(YOUR INSTRUCTIONS) From the records below, copy out exactly the lines from the one containing "facts, no sorries; standard axioms." to the one containing "tilting lemma -/", both included. Add nothing else.

(INFORMATION SHOWN)

import Summits.CriticalPhenomena.PercolationContinuityZ3.Theorems.PercNearOneGluingNoHeavyLowerTailKNGoodPocketBHKTwoSets
import Literature.Probability.Percolation.PercolationEvents
import Literature.Probability.LatticeModels.ProdBernoulliIndependence
import HarnessLib

/-!
# `NoHeavyLowerTail` (stmt-CriticalPhenomena-4575) — the TILTING LEMMA for two relays competing for a target
# (pocket-augmented BHK, twice)

Support file (`--supports stmt-CriticalPhenomena-4575`, hull-port prover `prim-hp-2`, gen 23).  No definitions, no named
facts, no sorries; standard axioms.

* `KNGoodTilt.tilt` — for bond percolation on ANY finite weighted graph, vertices `o, a, b, c` and ANY family `𝒬` of
  vertex sets missing `a` and `c`, with `F = {o ↔ a} ∪ {C(o) ∈ 𝒬}` (`KNGoodPocketBHK.pocketAugSet {a} o 𝒬`):
  if `μ(c↔b, a↮b) ≤ μ(a↔b, c↮b)` (equivalently `P(c↔b) ≤ P(a↔b)`) then `μ({c↔b, a↮b} ∩ F) ≤ μ({a↔b, c↮b} ∩ F)` —
  the event `F` tilts the competition of the relays `c, a` for `b` towards `a`.
  Proof: the pocket-augmented BHK inequality `KNGoodPocketBHK.real_pocketAugSet_openConn_ge` for the source `{a,b}` and
  sink `{c}` gives `μ(a↔b,c↮ab)·μ(M ∩ F) ≤ μ(M)·μ({a↔b,c↮ab} ∩ F)` with `M = {a,b,c pairwise separated}`; for the source
  `{c,b}`, sink `{a}` and the COMPLEMENTARY family it gives `μ(M)·μ({c↔b,a↮cb} ∩ F) ≤ μ(c↔b,a↮cb)·μ(M ∩ F)`; chain and
  cancel `μ(M)` (if `μ(M) = 0`, Harris' inequality kills one side).
This is the engine of `KNGoodTwoRelaysGeneral.knGood_pair` (every quadruple with two relays is Kozma–Nitzan-good, no
separation) and of the gen-23 programme "goodness with `b ∈ A`" (prim-hp-2 MEMO-gen23).
[cite: VandenbergHaggstromKahn2005, Thm. 1.1 (pp. 3–5), Remark 1 (p. 5)] [cite: KozmaNitzan2024, §3.2 (p. 12), Thm. 1 (p. 7)]
-/

noncomputable section

namespace Summit.CriticalPhenomena.PercolationContinuityZ3.Theorems

open MeasureTheory Set Literature.Probability.LatticeModels Literature.Probability.Percolation
open scoped Classical

namespace KNGoodTilt

open KNGoodPocketBHK

variable {V : Type*} [Fintype V]

/-! ### The tilting lemma -/

/-- **Tilting lemma.**  `o, a, b, c` vertices, `𝒬` any family of vertex sets missing `a` and `c`,
`F = {o ↔ a} ∪ {C(o) ∈ 𝒬}` (`= KNGoodPocketBHK.pocketAugSet {a} o 𝒬`).  If `μ(c↔b, a↮b) ≤ μ(a↔b, c↮b)` then
`μ({c↔b, a↮b} ∩ F) ≤ μ({a↔b, c↮b} ∩ F)`.
[cite: VandenbergHaggstromKahn2005, Thm. 1.1 (pp. 3–5), Remark 1 (p. 5)] [cite: KozmaNitzan2024, §3.2 (p. 12)] -/
theorem tilt (w : Sym2 V → unitInterval) (o a b c : V) (𝒬 : Set (Set V)) (h𝒬 : ∀ S ∈ 𝒬, a ∉ S ∧ c ∉ S)
    (hle : (prodBernoulli w).real {ω : BondConfig V | (openGraph ω).Reachable c b ∧ ¬ (openGraph ω).Reachable a b} ≤
      (prodBernoulli w).real {ω : BondConfig V | (openGraph ω).Reachable a b ∧ ¬ (openGraph ω).Reachable c b}) :
    (prodBernoulli w).real ({ω : BondConfig V | (openGraph ω).Reachable c b ∧ ¬ (openGraph ω).Reachable a b} ∩
        pocketAugSet {a} o 𝒬) ≤
      (prodBernoulli w).real ({ω : BondConfig V | (openGraph ω).Reachable a b ∧ ¬ (openGraph ω).Reachable c b} ∩
        pocketAugSet {a} o 𝒬) := by
  classical
  set μ := prodBernoulli w with hμ
  haveI : IsProbabilityMeasure μ := by rw [hμ]; infer_instance
  have hmeas : ∀ S : Set (BondConfig V), MeasurableSet S := fun _ => MeasurableSet.of_discrete
  -- events
  set Ec : Set (BondConfig V) := {ω | (openGraph ω).Reachable c b ∧ ¬ (openGraph ω).Reachable a b} with hEc
  set Ea : Set (BondConfig V) := {ω | (openGraph ω).Reachable a b ∧ ¬ (openGraph ω).Reachable c b} with hEa
  set N₁ : Set (BondConfig V) := (openConn a b)ᶜ ∩ (openConn a c)ᶜ with hN₁
  set N₂ : Set (BondConfig V) := (openConn c b)ᶜ with hN₂
  set M : Set (BondConfig V) := N₁ ∩ N₂ with hM
  set F : Set (BondConfig V) := pocketAugSet {a} o 𝒬 with hF
  have memF : ∀ ω, ω ∈ F ↔ (openGraph ω).Reachable o a ∨ openCluster ω o ∈ 𝒬 := fun ω => by
    simp only [hF, pocketAugSet, Set.mem_setOf_eq, Set.mem_singleton_iff, exists_eq_left]
  have memM : ∀ ω, ω ∈ M ↔ ¬ (openGraph ω).Reachable a b ∧ ¬ (openGraph ω).Reachable a c ∧
      ¬ (openGraph ω).Reachable c b := fun ω => by
    simp only [hM, hN₁, hN₂, openConn, Set.mem_inter_iff, Set.mem_compl_iff, Set.mem_setOf_eq, and_assoc]
  -- the complementary family for the second instance
  set 𝒬' : Set (Set V) := {S | a ∉ S ∧ c ∉ S ∧ S ∉ 𝒬} with h𝒬'
  have h𝒬c : ∀ S ∈ 𝒬, Disjoint S ({c} : Set V) := fun S hS => Set.disjoint_singleton_right.2 (h𝒬 S hS).2
  have h𝒬'a : ∀ S ∈ 𝒬', Disjoint S ({a} : Set V) := fun S hS => Set.disjoint_singleton_right.2 hS.1
  ---------------------------------------------------------------- (ii): μ(Ea)·μ(M ∩ F) ≤ μ(M)·μ(Ea ∩ F)
  have key1 := real_pocketAugSet_openConn_ge w ({a, b} : Set V) {c} a b o (by simp) 𝒬 h𝒬c
  rw [← hμ] at key1
  have s1 : openConn a b ∩ avoidSet ({a, b} : Set V) {c} = Ea := by
    ext ω
    simp only [openConn, avoidSet, hEa, Set.mem_inter_iff, Set.mem_setOf_eq, Set.mem_insert_iff,
      Set.mem_singleton_iff, forall_eq_or_imp, forall_eq]
    constructor
    · rintro ⟨hab, hac, hbc⟩
      exact ⟨hab, fun hcb => hbc hcb.symm⟩
    · rintro ⟨hab, hcb⟩
      exact ⟨hab, fun hac => hcb (hac.symm.trans hab), fun hbc => hcb hbc.symm⟩
  have s2 : avoidSet ({a, b} : Set V) {c} = Ea ∪ M := by
    ext ω
    simp only [avoidSet, hEa, memM, Set.mem_union, Set.mem_setOf_eq, Set.mem_insert_iff, Set.mem_singleton_iff,
      forall_eq_or_imp, forall_eq]
    constructor
    · rintro ⟨hac, hbc⟩
      by_cases hab : (openGraph ω).Reachable a b
      · exact Or.inl ⟨hab, fun hcb => hbc hcb.symm⟩
      · exact Or.inr ⟨hab, hac, fun hcb => hbc hcb.symm⟩
    · rintro (⟨hab, hcb⟩ | ⟨hab, hac, hcb⟩)
      · exact ⟨fun hac => hcb (hac.symm.trans hab), fun hbc => hcb hbc.symm⟩
      · exact ⟨hac, fun hbc => hcb hbc.symm⟩
  have dEaM : Disjoint Ea M := by
    rw [Set.disjoint_left]
    intro ω h1 h2
    rw [memM] at h2
    exact h2.1 h1.1
  have s3 : openConn a b ∩ (pocketAugSet ({a, b} : Set V) o 𝒬 ∩ avoidSet ({a, b} : Set V) {c}) = Ea ∩ F := by
    rw [← Set.inter_assoc, Set.inter_comm (openConn a b), Set.inter_assoc, s1]
    ext ω
    simp only [pocketAugSet, memF, hEa, Set.mem_inter_iff, Set.mem_setOf_eq, Set.mem_insert_iff,
      Set.mem_singleton_iff, exists_eq_or_imp, exists_eq_left]
    constructor
    · rintro ⟨hF1, hab, hcb⟩
      refine ⟨⟨hab, hcb⟩, ?_⟩
      rcases hF1 with (hoa | hob) | hq
      · exact Or.inl hoa
      · exact Or.inl (hob.trans hab.symm)
      · exact Or.inr hq
    · rintro ⟨⟨hab, hcb⟩, hF1⟩
      refine ⟨?_, hab, hcb⟩
      rcases hF1 with hoa | hq
      · exact Or.inl (Or.inl hoa)
      · exact Or.inr hq
  have s4 : μ.real (Ea ∩ F) + μ.real (M ∩ F) ≤ μ.real (pocketAugSet ({a, b} : Set V) o 𝒬 ∩ (Ea ∪ M)) := by
    rw [← measureReal_union (dEaM.mono inter_subset_left inter_subset_left) (hmeas _)]
    refine measureReal_mono (fun ω hω => ?_)
    rw [Set.inter_comm]
    refine ⟨?_, ?_⟩
    · rcases hω with ⟨h1, h2⟩ | ⟨h1, h2⟩
      · exact Or.inl h1
      · exact Or.inr h1
    · have hF1 : ω ∈ F := by rcases hω with ⟨_, h2⟩ | ⟨_, h2⟩ <;> exact h2
      rw [memF] at hF1
      simp only [pocketAugSet, Set.mem_setOf_eq, Set.mem_insert_iff, Set.mem_singleton_iff, exists_eq_or_imp,
        exists_eq_left]
      rcases hF1 with hoa | hq
      · exact Or.inl (Or.inl hoa)
      · exact Or.inr hq
  rw [s1, s3, s2, measureReal_union dEaM (hmeas _)] at key1
  have hii : μ.real Ea * μ.real (M ∩ F) ≤ μ.real M * μ.real (Ea ∩ F) := by
    have h0 : 0 ≤ μ.real Ea := measureReal_nonneg
    nlinarith [key1, mul_le_mul_of_nonneg_left s4 h0]
  ---------------------------------------------------------------- (i): μ(M)·μ(Ec ∩ F) ≤ μ(Ec)·μ(M ∩ F)
  have key2 := real_pocketAugSet_openConn_ge w ({c, b} : Set V) {a} c b o (by simp) 𝒬' h𝒬'a
  rw [← hμ] at key2
  set F₂ : Set (BondConfig V) := pocketAugSet ({c, b} : Set V) o 𝒬' with hF₂
  have memF₂ : ∀ ω, ω ∈ F₂ ↔ ((openGraph ω).Reachable o c ∨ (openGraph ω).Reachable o b) ∨ openCluster ω o ∈ 𝒬' :=
    fun ω => by
      simp only [hF₂, pocketAugSet, Set.mem_setOf_eq, Set.mem_insert_iff, Set.mem_singleton_iff, exists_eq_or_imp,
        exists_eq_left]
  have t1 : openConn c b ∩ avoidSet ({c, b} : Set V) {a} = Ec := by
    ext ω
    simp only [openConn, avoidSet, hEc, Set.mem_inter_iff, Set.mem_setOf_eq, Set.mem_insert_iff,
      Set.mem_singleton_iff, forall_eq_or_imp, forall_eq]
    constructor
    · rintro ⟨hcb, hca, hba⟩
      exact ⟨hcb, fun hab => hba hab.symm⟩
    · rintro ⟨hcb, hab⟩
      exact ⟨hcb, fun hca => hab (hca.symm.trans hcb), fun hba => hab hba.symm⟩
  have t2 : avoidSet ({c, b} : Set V) {a} = Ec ∪ M := by
    ext ω
    simp only [avoidSet, hEc, memM, Set.mem_union, Set.mem_setOf_eq, Set.mem_insert_iff, Set.mem_singleton_iff,
      forall_eq_or_imp, forall_eq]
    constructor
    · rintro ⟨hca, hba⟩
      by_cases hcb : (openGraph ω).Reachable c b
      · exact Or.inl ⟨hcb, fun hab => hba hab.symm⟩
      · exact Or.inr ⟨fun hab => hba hab.symm, fun hac => hca hac.symm, hcb⟩
    · rintro (⟨hcb, hab⟩ | ⟨hab, hac, hcb⟩)
      · exact ⟨fun hca => hab (hca.symm.trans hcb), fun hba => hab hba.symm⟩
      · exact ⟨fun hca => hac hca.symm, fun hba => hab hba.symm⟩
  have dEcM : Disjoint Ec M := by
    rw [Set.disjoint_left]
    intro ω h1 h2
    rw [memM] at h2
    exact h2.2.2 h1.1
  have t3 : openConn c b ∩ (F₂ ∩ avoidSet ({c, b} : Set V) {a}) = Ec ∩ F₂ := by
    rw [← Set.inter_assoc, Set.inter_comm (openConn c b), Set.inter_assoc, t1, Set.inter_comm]
  -- `Ec ∩ F` misses `F₂`, and the complement of `F₂` lies in `F`
  have t4 : Ec ∩ F ⊆ Ec \ F₂ := by
    rintro ω ⟨hE, hFω⟩
    refine ⟨hE, fun h2 => ?_⟩
    rw [memF₂] at h2
    rw [memF] at hFω
    obtain ⟨hcb, hab⟩ := hE
    rcases hFω with hoa | hq
    · rcases h2 with (hoc | hob) | hq'
      · exact hab ((hoa.symm.trans hoc).trans hcb)
      · exact hab (hoa.symm.trans hob)
      · exact hq'.1 hoa
    · obtain ⟨haC, hcC⟩ := h𝒬 _ hq
      rcases h2 with (hoc | hob) | hq'
      · exact hcC hoc
      · exact hcC (hob.trans hcb.symm)
      · exact hq'.2.2 hq
  have t5 : M \ F₂ ⊆ M ∩ F := by
    rintro ω ⟨hMω, h2⟩
    refine ⟨hMω, ?_⟩
    rw [memF₂, not_or, not_or] at h2
    rw [memF]
    obtain ⟨⟨hoc, -⟩, hq'⟩ := h2
    simp only [h𝒬', Set.mem_setOf_eq, not_and, not_not] at hq'
    by_cases hoa : (openGraph ω).Reachable o a
    · exact Or.inl hoa
    · exact Or.inr (hq' hoa hoc)
  rw [t1, t3, t2, measureReal_union dEcM (hmeas _)] at key2
  have u1 : μ.real (F₂ ∩ (Ec ∪ M)) = μ.real (Ec ∩ F₂) + μ.real (M ∩ F₂) := by
    rw [Set.inter_union_distrib_left, measureReal_union (dEcM.mono inter_subset_right inter_subset_right) (hmeas _),
      Set.inter_comm F₂ Ec, Set.inter_comm F₂ M]
  have u2 : μ.real (Ec ∩ F₂) + μ.real (Ec \ F₂) = μ.real Ec := measureReal_inter_add_sdiff (hmeas _)
  have u3 : μ.real (M ∩ F₂) + μ.real (M \ F₂) = μ.real M := measureReal_inter_add_sdiff (hmeas _)
  have u4 : μ.real (Ec ∩ F) ≤ μ.real (Ec \ F₂) := measureReal_mono t4
  have u5 : μ.real (M \ F₂) ≤ μ.real (M ∩ F) := measureReal_mono t5
  rw [u1] at key2
  have hi : μ.real M * μ.real (Ec ∩ F) ≤ μ.real Ec * μ.real (M ∩ F) := by
    have h0M : 0 ≤ μ.real M := measureReal_nonneg
    have h0E : 0 ≤ μ.real Ec := measureReal_nonneg
    nlinarith [key2, mul_le_mul_of_nonneg_left u4 h0M, mul_le_mul_of_nonneg_left u5 h0E]
  ---------------------------------------------------------------- combine
  have hMF : 0 ≤ μ.real (M ∩ F) := measureReal_nonneg
  have hchain : μ.real M * μ.real (Ec ∩ F) ≤ μ.real M * μ.real (Ea ∩ F) :=
    hi.trans ((mul_le_mul_of_nonneg_right hle hMF).trans hii)
  by_cases hM0 : μ.real M = 0
  · -- degenerate world: Harris ⟹ `μ(N₁) μ(N₂) ≤ μ(M) = 0`; `Ec ⊆ N₁`, `Ea ⊆ N₂`
    have hlow₁ : IsLowerSet N₁ := ((isUpperSet_openConn a b).compl).inter (isUpperSet_openConn a c).compl
    have hlow₂ : IsLowerSet N₂ := (isUpperSet_openConn c b).compl
    have harris := prodBernoulli_harris_lower w hlow₁ hlow₂ (hmeas _) (hmeas _)
    rw [← hμ] at harris
    change μ.real N₁ * μ.real N₂ ≤ μ.real M at harris
    rw [hM0] at harris
    have hEcN : μ.real Ec ≤ μ.real N₁ := by
      refine measureReal_mono (fun ω hω => ?_)
      obtain ⟨hcb, hab⟩ := hω
      simp only [hN₁, openConn, Set.mem_inter_iff, Set.mem_compl_iff, Set.mem_setOf_eq]
      exact ⟨hab, fun hac => hab (hac.trans hcb)⟩
    have hEaN : μ.real Ea ≤ μ.real N₂ := by
      refine measureReal_mono (fun ω hω => ?_)
      obtain ⟨hab, hcb⟩ := hω
      simpa only [hN₂, openConn, Set.mem_compl_iff, Set.mem_setOf_eq] using hcb
    have hEcF : μ.real (Ec ∩ F) ≤ μ.real Ec := measureReal_mono inter_subset_left
    have h0 : (0 : ℝ) ≤ μ.real (Ea ∩ F) := measureReal_nonneg
    have hN0 : μ.real N₁ = 0 ∨ μ.real N₂ = 0 := by
      rcases mul_eq_zero.1 (le_antisymm harris (mul_nonneg measureReal_nonneg measureReal_nonneg)) with h | h
      · exact Or.inl h
      · exact Or.inr h
    rcases hN0 with h | h
    · linarith
    · linarith
  · have hMpos : 0 < μ.real M := lt_of_le_of_ne measureReal_nonneg (Ne.symm hM0)
    exact le_of_mul_le_mul_left hchain hMpos

end KNGoodTilt

end Summit.CriticalPhenomena.PercolationContinuityZ3.Theorems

(WRITTEN ANSWER)
facts, no sorries; standard axioms.

* `KNGoodTilt.tilt` — for bond percolation on ANY finite weighted graph, vertices `o, a, b, c` and ANY family `𝒬` of
  vertex sets missing `a` and `c`, with `F = {o ↔ a} ∪ {C(o) ∈ 𝒬}` (`KNGoodPocketBHK.pocketAugSet {a} o 𝒬`):
  if `μ(c↔b, a↮b) ≤ μ(a↔b, c↮b)` (equivalently `P(c↔b) ≤ P(a↔b)`) then `μ({c↔b, a↮b} ∩ F) ≤ μ({a↔b, c↮b} ∩ F)` —
  the event `F` tilts the competition of the relays `c, a` for `b` towards `a`.
  Proof: the pocket-augmented BHK inequality `KNGoodPocketBHK.real_pocketAugSet_openConn_ge` for the source `{a,b}` and
  sink `{c}` gives `μ(a↔b,c↮ab)·μ(M ∩ F) ≤ μ(M)·μ({a↔b,c↮ab} ∩ F)` with `M = {a,b,c pairwise separated}`; for the source
  `{c,b}`, sink `{a}` and the COMPLEMENTARY family it gives `μ(M)·μ({c↔b,a↮cb} ∩ F) ≤ μ(c↔b,a↮cb)·μ(M ∩ F)`; chain and
  cancel `μ(M)` (if `μ(M) = 0`, Harris' inequality kills one side).
This is the engine of `KNGoodTwoRelaysGeneral.knGood_pair` (every quadruple with two relays is Kozma–Nitzan-good, no
separation) and of the gen-23 programme "goodness with `b ∈ A`" (prim-hp-2 MEMO-gen23).
[cite: VandenbergHaggstromKahn2005, Thm. 1.1 (pp. 3–5), Remark 1 (p. 5)] [cite: KozmaNitzan2024, §3.2 (p. 12), Thm. 1 (p. 7)]
-/

noncomputable section

namespace Summit.CriticalPhenomena.PercolationContinuityZ3.Theorems

open MeasureTheory Set Literature.Probability.LatticeModels Literature.Probability.Percolation
open scoped Classical

namespace KNGoodTilt

open KNGoodPocketBHK

variable {V : Type*} [Fintype V]

/-! ### The tilting lemma -/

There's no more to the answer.